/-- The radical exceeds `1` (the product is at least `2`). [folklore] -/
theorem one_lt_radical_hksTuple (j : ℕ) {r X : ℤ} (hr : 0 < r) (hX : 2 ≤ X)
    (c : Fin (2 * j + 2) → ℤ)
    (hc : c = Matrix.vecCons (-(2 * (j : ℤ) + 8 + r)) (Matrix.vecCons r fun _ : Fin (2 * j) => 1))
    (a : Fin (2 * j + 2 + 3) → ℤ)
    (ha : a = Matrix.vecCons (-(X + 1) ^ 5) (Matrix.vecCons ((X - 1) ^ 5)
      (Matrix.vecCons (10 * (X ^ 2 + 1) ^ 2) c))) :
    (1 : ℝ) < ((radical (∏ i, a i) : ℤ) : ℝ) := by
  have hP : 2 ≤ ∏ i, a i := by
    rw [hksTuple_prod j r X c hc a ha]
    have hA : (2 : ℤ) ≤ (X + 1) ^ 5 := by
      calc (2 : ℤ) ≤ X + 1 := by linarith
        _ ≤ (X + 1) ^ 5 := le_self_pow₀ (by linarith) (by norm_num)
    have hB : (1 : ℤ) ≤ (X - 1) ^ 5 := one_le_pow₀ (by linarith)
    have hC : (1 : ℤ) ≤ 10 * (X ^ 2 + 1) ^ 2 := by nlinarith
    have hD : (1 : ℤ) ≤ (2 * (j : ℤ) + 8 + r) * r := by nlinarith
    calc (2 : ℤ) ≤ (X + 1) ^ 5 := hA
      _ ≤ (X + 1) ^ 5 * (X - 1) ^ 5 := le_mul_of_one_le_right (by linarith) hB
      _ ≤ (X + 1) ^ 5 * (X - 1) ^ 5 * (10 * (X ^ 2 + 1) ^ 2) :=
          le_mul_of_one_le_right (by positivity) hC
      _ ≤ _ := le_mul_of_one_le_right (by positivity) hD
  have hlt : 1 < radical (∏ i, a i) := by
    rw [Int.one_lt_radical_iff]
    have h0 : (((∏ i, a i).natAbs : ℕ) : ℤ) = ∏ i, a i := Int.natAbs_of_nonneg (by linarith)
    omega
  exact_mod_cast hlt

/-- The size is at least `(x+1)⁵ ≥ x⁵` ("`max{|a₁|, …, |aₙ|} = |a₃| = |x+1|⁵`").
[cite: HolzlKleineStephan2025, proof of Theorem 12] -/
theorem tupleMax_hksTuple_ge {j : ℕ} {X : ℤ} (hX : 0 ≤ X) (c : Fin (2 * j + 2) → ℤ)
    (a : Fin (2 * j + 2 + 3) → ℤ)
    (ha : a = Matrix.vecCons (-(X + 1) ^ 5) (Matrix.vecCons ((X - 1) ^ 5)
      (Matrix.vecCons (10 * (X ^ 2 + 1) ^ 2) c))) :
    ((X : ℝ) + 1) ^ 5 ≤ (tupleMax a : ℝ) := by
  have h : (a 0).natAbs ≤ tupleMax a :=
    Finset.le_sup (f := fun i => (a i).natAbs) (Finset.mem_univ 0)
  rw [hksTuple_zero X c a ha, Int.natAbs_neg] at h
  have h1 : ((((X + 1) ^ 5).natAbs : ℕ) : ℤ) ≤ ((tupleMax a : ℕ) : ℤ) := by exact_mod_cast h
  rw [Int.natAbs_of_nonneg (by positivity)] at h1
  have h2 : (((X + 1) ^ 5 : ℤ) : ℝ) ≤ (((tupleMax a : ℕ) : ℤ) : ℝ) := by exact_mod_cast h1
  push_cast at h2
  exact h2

__WHAT IS REQUIRED__. Output these and nothing else: the lines from the one holding "have h2 : (((X" through the final line of the entries above, exactly as they appear.

__RESULT BELOW__.
  have h2 : (((X + 1) ^ 5 : ℤ) : ℝ) ≤ (((tupleMax a : ℕ) : ℤ) : ℝ) := by exact_mod_cast h1
  push_cast at h2
  exact h2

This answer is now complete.